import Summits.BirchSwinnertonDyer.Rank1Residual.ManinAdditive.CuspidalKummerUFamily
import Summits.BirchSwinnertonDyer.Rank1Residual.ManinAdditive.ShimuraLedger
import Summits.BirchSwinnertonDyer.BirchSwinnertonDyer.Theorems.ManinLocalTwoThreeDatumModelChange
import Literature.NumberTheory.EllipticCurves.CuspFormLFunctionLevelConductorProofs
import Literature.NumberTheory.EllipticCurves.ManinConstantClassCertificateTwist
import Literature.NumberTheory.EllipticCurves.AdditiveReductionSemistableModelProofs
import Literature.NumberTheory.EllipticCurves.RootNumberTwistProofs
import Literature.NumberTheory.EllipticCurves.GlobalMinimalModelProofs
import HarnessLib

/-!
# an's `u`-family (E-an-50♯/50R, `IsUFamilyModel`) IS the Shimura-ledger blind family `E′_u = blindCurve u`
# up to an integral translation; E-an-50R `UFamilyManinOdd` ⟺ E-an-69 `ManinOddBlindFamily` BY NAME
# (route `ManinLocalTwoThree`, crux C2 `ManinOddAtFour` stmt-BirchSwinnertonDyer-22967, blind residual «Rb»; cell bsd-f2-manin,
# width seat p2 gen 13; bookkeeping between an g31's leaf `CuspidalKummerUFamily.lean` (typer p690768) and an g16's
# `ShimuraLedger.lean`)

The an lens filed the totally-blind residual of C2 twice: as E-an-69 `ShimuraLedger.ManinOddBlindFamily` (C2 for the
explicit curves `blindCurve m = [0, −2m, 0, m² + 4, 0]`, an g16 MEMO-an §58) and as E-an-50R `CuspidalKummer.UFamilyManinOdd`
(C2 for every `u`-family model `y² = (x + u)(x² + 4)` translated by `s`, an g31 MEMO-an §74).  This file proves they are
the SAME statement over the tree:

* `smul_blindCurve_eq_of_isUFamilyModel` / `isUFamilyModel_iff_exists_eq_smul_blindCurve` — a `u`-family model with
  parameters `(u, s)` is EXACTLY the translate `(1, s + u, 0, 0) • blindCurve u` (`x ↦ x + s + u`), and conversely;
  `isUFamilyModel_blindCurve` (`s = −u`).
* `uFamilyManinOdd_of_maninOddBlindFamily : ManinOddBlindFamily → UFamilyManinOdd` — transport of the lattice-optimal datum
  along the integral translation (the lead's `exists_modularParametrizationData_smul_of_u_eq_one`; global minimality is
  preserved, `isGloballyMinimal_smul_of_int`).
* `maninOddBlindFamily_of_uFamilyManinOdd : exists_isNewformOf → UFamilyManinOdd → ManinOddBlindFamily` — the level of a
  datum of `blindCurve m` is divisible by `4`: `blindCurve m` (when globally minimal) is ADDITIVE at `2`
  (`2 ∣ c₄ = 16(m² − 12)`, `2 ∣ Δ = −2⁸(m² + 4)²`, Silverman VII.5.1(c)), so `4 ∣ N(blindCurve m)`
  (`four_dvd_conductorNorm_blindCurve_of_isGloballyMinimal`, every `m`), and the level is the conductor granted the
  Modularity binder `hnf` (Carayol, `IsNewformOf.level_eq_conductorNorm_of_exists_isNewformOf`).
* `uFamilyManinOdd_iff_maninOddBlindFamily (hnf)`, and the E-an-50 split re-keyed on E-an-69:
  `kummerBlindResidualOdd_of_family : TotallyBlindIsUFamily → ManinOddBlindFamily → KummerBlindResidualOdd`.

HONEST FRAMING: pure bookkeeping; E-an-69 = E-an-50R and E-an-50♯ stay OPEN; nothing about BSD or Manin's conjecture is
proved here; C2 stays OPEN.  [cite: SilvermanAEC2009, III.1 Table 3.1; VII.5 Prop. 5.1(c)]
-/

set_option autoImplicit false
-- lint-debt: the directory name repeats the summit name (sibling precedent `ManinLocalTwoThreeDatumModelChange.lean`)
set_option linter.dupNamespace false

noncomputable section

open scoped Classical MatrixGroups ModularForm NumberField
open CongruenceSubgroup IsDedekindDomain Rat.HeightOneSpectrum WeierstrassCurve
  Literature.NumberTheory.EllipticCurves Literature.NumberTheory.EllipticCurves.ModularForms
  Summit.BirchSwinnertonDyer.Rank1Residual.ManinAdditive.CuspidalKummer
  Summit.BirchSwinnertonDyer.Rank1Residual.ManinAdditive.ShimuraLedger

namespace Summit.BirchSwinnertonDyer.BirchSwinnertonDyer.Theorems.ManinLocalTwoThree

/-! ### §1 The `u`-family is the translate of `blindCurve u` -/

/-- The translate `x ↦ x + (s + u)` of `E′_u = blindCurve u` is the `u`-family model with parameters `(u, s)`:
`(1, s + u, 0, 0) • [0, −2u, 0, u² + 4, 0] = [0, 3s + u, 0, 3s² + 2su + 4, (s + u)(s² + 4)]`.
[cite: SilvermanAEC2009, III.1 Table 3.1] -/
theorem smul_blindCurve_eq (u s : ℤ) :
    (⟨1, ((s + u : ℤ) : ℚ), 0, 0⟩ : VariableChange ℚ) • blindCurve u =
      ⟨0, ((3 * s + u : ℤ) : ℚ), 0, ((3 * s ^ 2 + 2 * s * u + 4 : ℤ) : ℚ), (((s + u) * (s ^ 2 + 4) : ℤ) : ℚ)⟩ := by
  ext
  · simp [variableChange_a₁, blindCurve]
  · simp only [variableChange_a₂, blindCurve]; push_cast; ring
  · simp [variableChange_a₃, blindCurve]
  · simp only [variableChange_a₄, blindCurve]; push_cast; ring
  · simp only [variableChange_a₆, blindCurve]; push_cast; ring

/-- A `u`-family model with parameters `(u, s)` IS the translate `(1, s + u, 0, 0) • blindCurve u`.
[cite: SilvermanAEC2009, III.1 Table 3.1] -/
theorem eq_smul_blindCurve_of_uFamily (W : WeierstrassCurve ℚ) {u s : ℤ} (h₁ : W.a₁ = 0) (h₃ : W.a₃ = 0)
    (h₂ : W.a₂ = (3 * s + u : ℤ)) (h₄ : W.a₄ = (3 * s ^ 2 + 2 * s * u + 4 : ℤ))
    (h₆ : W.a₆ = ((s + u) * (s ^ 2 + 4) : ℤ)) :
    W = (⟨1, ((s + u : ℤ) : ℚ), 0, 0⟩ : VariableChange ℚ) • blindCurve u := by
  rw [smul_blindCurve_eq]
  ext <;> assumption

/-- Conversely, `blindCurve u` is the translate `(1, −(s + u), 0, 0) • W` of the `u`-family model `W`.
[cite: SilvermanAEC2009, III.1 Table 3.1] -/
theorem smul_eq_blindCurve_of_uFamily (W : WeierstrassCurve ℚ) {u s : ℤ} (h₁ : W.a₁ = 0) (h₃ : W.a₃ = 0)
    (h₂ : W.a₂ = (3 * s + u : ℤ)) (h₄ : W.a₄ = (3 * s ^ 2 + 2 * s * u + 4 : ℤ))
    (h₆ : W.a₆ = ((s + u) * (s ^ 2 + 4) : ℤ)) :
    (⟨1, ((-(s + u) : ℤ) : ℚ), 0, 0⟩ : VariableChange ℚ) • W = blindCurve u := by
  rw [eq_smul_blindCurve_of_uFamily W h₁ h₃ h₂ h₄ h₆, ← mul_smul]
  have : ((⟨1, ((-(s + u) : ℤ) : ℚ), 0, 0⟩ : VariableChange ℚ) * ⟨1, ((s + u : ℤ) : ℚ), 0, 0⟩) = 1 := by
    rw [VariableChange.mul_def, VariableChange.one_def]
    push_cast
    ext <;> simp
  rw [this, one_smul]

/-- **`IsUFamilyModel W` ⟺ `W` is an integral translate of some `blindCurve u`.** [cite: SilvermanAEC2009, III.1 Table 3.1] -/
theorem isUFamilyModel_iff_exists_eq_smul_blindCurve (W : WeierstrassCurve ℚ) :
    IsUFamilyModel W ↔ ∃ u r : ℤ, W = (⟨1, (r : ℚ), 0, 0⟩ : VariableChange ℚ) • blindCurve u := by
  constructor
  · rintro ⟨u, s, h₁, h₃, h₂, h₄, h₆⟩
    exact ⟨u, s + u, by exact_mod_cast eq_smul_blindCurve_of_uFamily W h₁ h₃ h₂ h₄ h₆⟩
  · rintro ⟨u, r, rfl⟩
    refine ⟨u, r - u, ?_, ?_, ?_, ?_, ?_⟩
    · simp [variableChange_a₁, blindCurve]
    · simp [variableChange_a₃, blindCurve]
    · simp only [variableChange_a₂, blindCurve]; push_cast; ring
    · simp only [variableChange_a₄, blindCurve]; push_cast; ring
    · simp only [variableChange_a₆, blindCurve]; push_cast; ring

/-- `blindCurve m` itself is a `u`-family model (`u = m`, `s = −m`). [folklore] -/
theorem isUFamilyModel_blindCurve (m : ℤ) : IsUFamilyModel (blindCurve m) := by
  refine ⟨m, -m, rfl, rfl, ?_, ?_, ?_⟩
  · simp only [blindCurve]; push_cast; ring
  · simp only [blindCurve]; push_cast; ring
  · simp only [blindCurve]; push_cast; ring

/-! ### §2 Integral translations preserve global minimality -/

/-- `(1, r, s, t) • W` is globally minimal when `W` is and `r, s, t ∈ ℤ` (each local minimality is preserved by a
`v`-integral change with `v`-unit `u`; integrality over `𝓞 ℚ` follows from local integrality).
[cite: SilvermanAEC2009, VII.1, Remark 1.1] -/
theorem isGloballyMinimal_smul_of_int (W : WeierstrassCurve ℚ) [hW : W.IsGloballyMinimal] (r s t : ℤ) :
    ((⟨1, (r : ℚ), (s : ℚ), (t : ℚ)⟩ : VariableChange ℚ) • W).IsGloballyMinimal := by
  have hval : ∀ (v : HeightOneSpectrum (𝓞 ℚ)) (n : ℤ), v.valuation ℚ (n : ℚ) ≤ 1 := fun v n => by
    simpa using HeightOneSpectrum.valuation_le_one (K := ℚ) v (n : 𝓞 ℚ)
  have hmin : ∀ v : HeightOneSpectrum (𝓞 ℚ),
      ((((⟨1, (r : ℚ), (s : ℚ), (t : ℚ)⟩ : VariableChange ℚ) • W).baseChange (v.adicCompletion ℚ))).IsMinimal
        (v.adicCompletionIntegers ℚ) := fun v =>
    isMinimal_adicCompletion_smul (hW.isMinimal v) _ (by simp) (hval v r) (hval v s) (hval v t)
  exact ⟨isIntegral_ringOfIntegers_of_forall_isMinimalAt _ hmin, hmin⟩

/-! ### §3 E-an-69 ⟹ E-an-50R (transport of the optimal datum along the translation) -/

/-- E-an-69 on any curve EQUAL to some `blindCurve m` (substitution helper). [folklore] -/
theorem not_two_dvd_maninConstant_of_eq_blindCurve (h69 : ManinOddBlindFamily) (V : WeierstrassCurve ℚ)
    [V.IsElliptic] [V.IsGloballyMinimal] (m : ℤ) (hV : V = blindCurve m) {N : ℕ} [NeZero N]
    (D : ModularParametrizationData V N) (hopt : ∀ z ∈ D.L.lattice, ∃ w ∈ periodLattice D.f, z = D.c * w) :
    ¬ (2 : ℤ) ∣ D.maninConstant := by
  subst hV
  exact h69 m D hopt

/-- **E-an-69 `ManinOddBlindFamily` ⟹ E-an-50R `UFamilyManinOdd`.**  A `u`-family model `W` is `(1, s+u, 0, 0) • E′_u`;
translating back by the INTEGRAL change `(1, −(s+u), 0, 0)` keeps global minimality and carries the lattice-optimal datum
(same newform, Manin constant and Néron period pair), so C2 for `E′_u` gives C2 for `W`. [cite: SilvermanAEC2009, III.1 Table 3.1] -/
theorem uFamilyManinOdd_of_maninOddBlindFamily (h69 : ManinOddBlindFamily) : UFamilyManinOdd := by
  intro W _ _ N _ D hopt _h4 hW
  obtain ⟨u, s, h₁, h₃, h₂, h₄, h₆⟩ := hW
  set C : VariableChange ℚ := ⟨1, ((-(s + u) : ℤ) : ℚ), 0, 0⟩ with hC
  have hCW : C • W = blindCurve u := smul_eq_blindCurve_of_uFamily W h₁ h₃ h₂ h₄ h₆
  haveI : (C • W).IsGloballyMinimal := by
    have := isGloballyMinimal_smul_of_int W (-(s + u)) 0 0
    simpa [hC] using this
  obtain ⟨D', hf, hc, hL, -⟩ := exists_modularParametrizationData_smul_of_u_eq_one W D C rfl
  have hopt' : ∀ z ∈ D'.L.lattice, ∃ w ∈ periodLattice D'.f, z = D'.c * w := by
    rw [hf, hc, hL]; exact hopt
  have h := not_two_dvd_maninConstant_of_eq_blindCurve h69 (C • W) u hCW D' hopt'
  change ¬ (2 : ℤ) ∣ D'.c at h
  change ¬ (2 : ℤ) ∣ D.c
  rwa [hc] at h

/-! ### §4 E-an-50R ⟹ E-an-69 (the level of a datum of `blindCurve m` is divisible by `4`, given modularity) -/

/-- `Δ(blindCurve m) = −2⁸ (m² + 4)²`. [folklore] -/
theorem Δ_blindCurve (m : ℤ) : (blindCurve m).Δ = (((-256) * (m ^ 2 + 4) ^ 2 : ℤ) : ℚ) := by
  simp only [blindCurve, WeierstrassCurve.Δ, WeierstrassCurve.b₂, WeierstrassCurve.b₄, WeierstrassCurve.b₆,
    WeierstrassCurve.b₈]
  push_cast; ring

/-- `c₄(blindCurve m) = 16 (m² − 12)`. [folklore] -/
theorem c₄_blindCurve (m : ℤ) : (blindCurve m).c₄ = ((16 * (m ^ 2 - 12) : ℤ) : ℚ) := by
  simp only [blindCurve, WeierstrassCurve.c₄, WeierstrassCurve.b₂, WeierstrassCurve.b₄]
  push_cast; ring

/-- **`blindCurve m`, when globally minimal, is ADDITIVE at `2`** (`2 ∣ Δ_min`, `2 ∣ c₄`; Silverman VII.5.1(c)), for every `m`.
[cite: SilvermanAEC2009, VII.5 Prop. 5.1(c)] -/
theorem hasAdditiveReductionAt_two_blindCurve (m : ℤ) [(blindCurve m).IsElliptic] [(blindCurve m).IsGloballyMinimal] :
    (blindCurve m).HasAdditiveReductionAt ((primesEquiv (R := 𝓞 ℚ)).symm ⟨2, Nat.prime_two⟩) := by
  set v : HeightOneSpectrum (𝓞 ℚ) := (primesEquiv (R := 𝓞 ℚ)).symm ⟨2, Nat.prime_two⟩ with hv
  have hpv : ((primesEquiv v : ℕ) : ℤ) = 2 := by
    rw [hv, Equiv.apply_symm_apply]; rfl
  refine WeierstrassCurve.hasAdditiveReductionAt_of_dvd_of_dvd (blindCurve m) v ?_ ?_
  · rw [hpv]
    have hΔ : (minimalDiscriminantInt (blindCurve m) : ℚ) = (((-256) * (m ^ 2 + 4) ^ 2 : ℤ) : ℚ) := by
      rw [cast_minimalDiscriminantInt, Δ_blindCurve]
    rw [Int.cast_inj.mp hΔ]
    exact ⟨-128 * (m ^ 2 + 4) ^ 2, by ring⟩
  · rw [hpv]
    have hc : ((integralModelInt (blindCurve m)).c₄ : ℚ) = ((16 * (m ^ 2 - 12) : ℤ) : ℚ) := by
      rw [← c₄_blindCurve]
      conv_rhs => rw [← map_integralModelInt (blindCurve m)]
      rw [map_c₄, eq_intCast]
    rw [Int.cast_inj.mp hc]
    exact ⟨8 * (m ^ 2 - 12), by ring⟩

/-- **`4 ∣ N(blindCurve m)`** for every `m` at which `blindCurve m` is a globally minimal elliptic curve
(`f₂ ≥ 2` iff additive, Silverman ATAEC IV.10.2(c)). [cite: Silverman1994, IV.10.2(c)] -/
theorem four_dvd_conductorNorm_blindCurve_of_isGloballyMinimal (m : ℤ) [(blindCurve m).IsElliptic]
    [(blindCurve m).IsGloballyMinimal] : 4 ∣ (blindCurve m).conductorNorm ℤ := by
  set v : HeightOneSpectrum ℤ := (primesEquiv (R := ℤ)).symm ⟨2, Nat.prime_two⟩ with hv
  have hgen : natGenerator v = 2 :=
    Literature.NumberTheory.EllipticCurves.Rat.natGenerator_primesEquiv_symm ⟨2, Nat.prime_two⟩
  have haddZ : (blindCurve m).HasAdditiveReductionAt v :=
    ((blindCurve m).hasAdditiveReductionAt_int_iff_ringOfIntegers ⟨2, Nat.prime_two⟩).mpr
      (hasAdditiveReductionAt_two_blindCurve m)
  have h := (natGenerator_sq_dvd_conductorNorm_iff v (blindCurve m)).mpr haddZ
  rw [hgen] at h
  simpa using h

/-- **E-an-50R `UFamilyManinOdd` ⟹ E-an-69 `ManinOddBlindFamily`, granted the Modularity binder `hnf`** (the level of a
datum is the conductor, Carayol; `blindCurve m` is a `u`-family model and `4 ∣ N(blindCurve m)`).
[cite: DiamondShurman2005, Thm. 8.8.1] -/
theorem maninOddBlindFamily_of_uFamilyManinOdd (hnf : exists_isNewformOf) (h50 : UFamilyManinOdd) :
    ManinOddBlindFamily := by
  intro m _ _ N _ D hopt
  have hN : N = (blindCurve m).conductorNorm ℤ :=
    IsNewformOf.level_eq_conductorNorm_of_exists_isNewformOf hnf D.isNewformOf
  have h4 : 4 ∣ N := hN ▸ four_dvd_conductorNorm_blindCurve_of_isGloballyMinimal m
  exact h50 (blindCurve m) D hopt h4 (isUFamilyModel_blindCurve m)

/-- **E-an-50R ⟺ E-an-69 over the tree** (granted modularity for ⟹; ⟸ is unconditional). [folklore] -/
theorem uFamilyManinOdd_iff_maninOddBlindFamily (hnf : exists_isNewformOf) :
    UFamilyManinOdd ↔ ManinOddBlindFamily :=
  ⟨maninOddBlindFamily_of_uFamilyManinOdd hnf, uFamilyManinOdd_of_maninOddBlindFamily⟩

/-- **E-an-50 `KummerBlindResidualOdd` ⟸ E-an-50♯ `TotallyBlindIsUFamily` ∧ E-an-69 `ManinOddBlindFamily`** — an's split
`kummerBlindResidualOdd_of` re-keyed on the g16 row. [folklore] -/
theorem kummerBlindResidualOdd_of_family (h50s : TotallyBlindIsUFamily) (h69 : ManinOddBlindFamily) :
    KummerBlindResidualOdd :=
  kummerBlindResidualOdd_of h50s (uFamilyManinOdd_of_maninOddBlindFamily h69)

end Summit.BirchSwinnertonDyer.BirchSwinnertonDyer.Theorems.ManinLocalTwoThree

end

....

* _Requirement_
All that belongs in the answer is the lines from the start of the entries above through the line containing "IS the Shimura-ledger", each given exactly.

* _Answer section_
import Summits.BirchSwinnertonDyer.Rank1Residual.ManinAdditive.CuspidalKummerUFamily
import Summits.BirchSwinnertonDyer.Rank1Residual.ManinAdditive.ShimuraLedger
import Summits.BirchSwinnertonDyer.BirchSwinnertonDyer.Theorems.ManinLocalTwoThreeDatumModelChange
import Literature.NumberTheory.EllipticCurves.CuspFormLFunctionLevelConductorProofs
import Literature.NumberTheory.EllipticCurves.ManinConstantClassCertificateTwist
import Literature.NumberTheory.EllipticCurves.AdditiveReductionSemistableModelProofs
import Literature.NumberTheory.EllipticCurves.RootNumberTwistProofs
import Literature.NumberTheory.EllipticCurves.GlobalMinimalModelProofs
import HarnessLib

/-!
# an's `u`-family (E-an-50♯/50R, `IsUFamilyModel`) IS the Shimura-ledger blind family `E′_u = blindCurve u`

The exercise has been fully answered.